[Extracted records]
************

/-- **E(⑦) AGAINST THE SEVENTH TERM OF (1.22)** at print's data of p. 416 (*"η = ε … B̃ = 0, g_k = 1"*, `L^kε = 1`, all bonds and
sites of `T_ε`, trivial localizations, `C^ε_0 ⊗ 1_N` on BOTH φ-lines with `C^ε_0` SYMMETRIC — so that the evaluator's first-variable
difference at `x′` IS print's `(C^ε_0∂^{ε*}_μ)(x″ − x′)` (FILE 6's `dKernelL_of_symm`) —, `δ_{μμ′}C^ε` on the A-line):
`E = A(∅)Ψ(∅) · ½ · seventh122T` — the coefficient the kernel finds is ONE HALF (the `½` of the vertex (1.7) `½δm²|φ|²`: the drawn picture
fixes one of the two attachments of its legs; p. 416: *"we did not write … combinatoric factors before the graphs, understanding that they
are a part of the graphical description"*), and the SIGN is print's `+` (`(−e)²·(−½)·(qφ·qφ′ = −φ·q²φ′)`). [cite: Balaban1983Higgs3, (1.22) p.416] -/
theorem graphAmp_g122g_print (M : Model P N k) (hB : M.B = 0) (hS : M.S = Finset.univ) (hΩ : M.Ω₁ = Finset.univ)
    (hg : M.g = fun _ => 1) (hell : M.ell = 1)
    (dm2 : Fin (g122g nbar hn).nV → HiggsLattice.Site P 0 → ℝ) (loc : Fin (g122g nbar hn).nV → Loc P k)
    (hw₀ : ∀ b, (loc (vx7 nbar hn 0)).wB b = 1) (hw₁ : ∀ b, (loc (vx7 nbar hn 1)).wB b = 1) (hw₂ : ∀ x, (loc (vx7 nbar hn 2)).wS x = 1)
    (Po : OutPairing (g122g nbar hn)) (Ks : SLine (g122g nbar hn) → HiggsLattice.Site P 0 × Fin N → HiggsLattice.Site P 0 × Fin N → ℝ)
    (Kv : VLine (g122g nbar hn) → HiggsLattice.PBond P 0 → HiggsLattice.PBond P 0 → ℝ)
    (Ko : Po.Line oRank → HiggsLattice.Site P k × Fin N → HiggsLattice.Site P k × Fin N → ℝ)
    (C₀ C : HiggsLattice.Site P 0 → HiggsLattice.Site P 0 → ℝ) (hC₀ : ∀ y y', C₀ y y' = C₀ y' y)
    (hKa : ∀ p p', Ks (la nbar hn) p p' = if p.2 = p'.2 then C₀ p.1 p'.1 else 0)
    (hKb : ∀ p p', Ks (lb nbar hn) p p' = if p.2 = p'.2 then C₀ p.1 p'.1 else 0)
    (hKv : ∀ b b', Kv (lv nbar hn) b b' = if b.dir = b'.dir then C b.src b'.src else 0)
    (φ φ' : HiggsLattice.ScalarField P 0 N) (A : (ExtVLeg (g122g nbar hn) → HiggsLattice.PBond P 0) → ℝ)
    (Ψ : (Po.Ext → HiggsLattice.Site P k × Fin N) → ℝ) :
    graphAmp (g122g nbar hn) M dm2 loc Po Ks Kv Ko (extS (g122g nbar hn) (pairExt7 φ φ')) A Ψ =
      (A (fun ℓ => isEmptyElim ℓ) * Ψ (fun ℓ => isEmptyElim ℓ)) *
        (1 / 2 * seventh122T (P.mesh 0) M.C.e M.C.q (dm2 (vx7 nbar hn 2)) C₀ C φ φ') := by
  rw [graphAmp_g122g_free M hB hS hΩ dm2 loc (fun _ => 1) (fun _ => 1) (fun _ => 1) (fun b => hw₀ b) (fun b => hw₁ b)
    (fun x => hw₂ x) Po Ks Kv Ko C₀ C₀ C hKa hKb hKv φ φ' A Ψ, hg, hell]
  congr 1
  unfold seventh122T
  simp only [one_pow, one_mul, mul_one]
  have key : ∑ x : HiggsLattice.Site P 0, ∑ μ : Fin P.d, ∑ x' : HiggsLattice.Site P 0, ∑ x'' : HiggsLattice.Site P 0,
      dm2 (vx7 nbar hn 2) x'' * C x x' *
        (dKernelL (P.mesh 0)⁻¹ μ C₀ x x'' * dKernelL (P.mesh 0)⁻¹ μ C₀ x' x'' * ⟪φ x, M.C.q (M.C.q (φ' x'))⟫_ℝ) =
      ∑ x : HiggsLattice.Site P 0, ∑ x' : HiggsLattice.Site P 0, ∑ μ : Fin P.d, ∑ x'' : HiggsLattice.Site P 0,
        dm2 (vx7 nbar hn 2) x'' * C x x' *
          (dKernelL (P.mesh 0)⁻¹ μ C₀ x x'' * dKernelR (P.mesh 0)⁻¹ μ C₀ x'' x' * ⟪φ x, M.C.q (M.C.q (φ' x'))⟫_ℝ) := by
    refine Finset.sum_congr rfl fun x _ => ?_
    rw [Finset.sum_comm]
    refine Finset.sum_congr rfl fun x' _ => Finset.sum_congr rfl fun μ _ => Finset.sum_congr rfl fun x'' _ => ?_
    rw [dKernelL_of_symm (P.mesh 0)⁻¹ μ C₀ hC₀ x' x'']
  rw [key]
  simp only [Finset.mul_sum, Finset.sum_mul]
  refine Finset.sum_congr rfl fun x _ => Finset.sum_congr rfl fun x' _ => Finset.sum_congr rfl fun μ _ =>
    Finset.sum_congr rfl fun x'' _ => ?_
  ring

end Free

end

end Literature.MathematicalPhysics.QuantumFieldTheory.Balaban1983to89.B3Eq122MassInsertionFromFeynmanRules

************

Transcribe the records above from the line holding "(dm2 : Fin (g122g" down to the line holding "(1 / 2 * seventh122T", inclusive, without adding anything.

    (dm2 : Fin (g122g nbar hn).nV → HiggsLattice.Site P 0 → ℝ) (loc : Fin (g122g nbar hn).nV → Loc P k)
    (hw₀ : ∀ b, (loc (vx7 nbar hn 0)).wB b = 1) (hw₁ : ∀ b, (loc (vx7 nbar hn 1)).wB b = 1) (hw₂ : ∀ x, (loc (vx7 nbar hn 2)).wS x = 1)
    (Po : OutPairing (g122g nbar hn)) (Ks : SLine (g122g nbar hn) → HiggsLattice.Site P 0 × Fin N → HiggsLattice.Site P 0 × Fin N → ℝ)
    (Kv : VLine (g122g nbar hn) → HiggsLattice.PBond P 0 → HiggsLattice.PBond P 0 → ℝ)
    (Ko : Po.Line oRank → HiggsLattice.Site P k × Fin N → HiggsLattice.Site P k × Fin N → ℝ)
    (C₀ C : HiggsLattice.Site P 0 → HiggsLattice.Site P 0 → ℝ) (hC₀ : ∀ y y', C₀ y y' = C₀ y' y)
    (hKa : ∀ p p', Ks (la nbar hn) p p' = if p.2 = p'.2 then C₀ p.1 p'.1 else 0)
    (hKb : ∀ p p', Ks (lb nbar hn) p p' = if p.2 = p'.2 then C₀ p.1 p'.1 else 0)
    (hKv : ∀ b b', Kv (lv nbar hn) b b' = if b.dir = b'.dir then C b.src b'.src else 0)
    (φ φ' : HiggsLattice.ScalarField P 0 N) (A : (ExtVLeg (g122g nbar hn) → HiggsLattice.PBond P 0) → ℝ)
    (Ψ : (Po.Ext → HiggsLattice.Site P k × Fin N) → ℝ) :
    graphAmp (g122g nbar hn) M dm2 loc Po Ks Kv Ko (extS (g122g nbar hn) (pairExt7 φ φ')) A Ψ =
      (A (fun ℓ => isEmptyElim ℓ) * Ψ (fun ℓ => isEmptyElim ℓ)) *
        (1 / 2 * seventh122T (P.mesh 0) M.C.e M.C.q (dm2 (vx7 nbar hn 2)) C₀ C φ φ') := by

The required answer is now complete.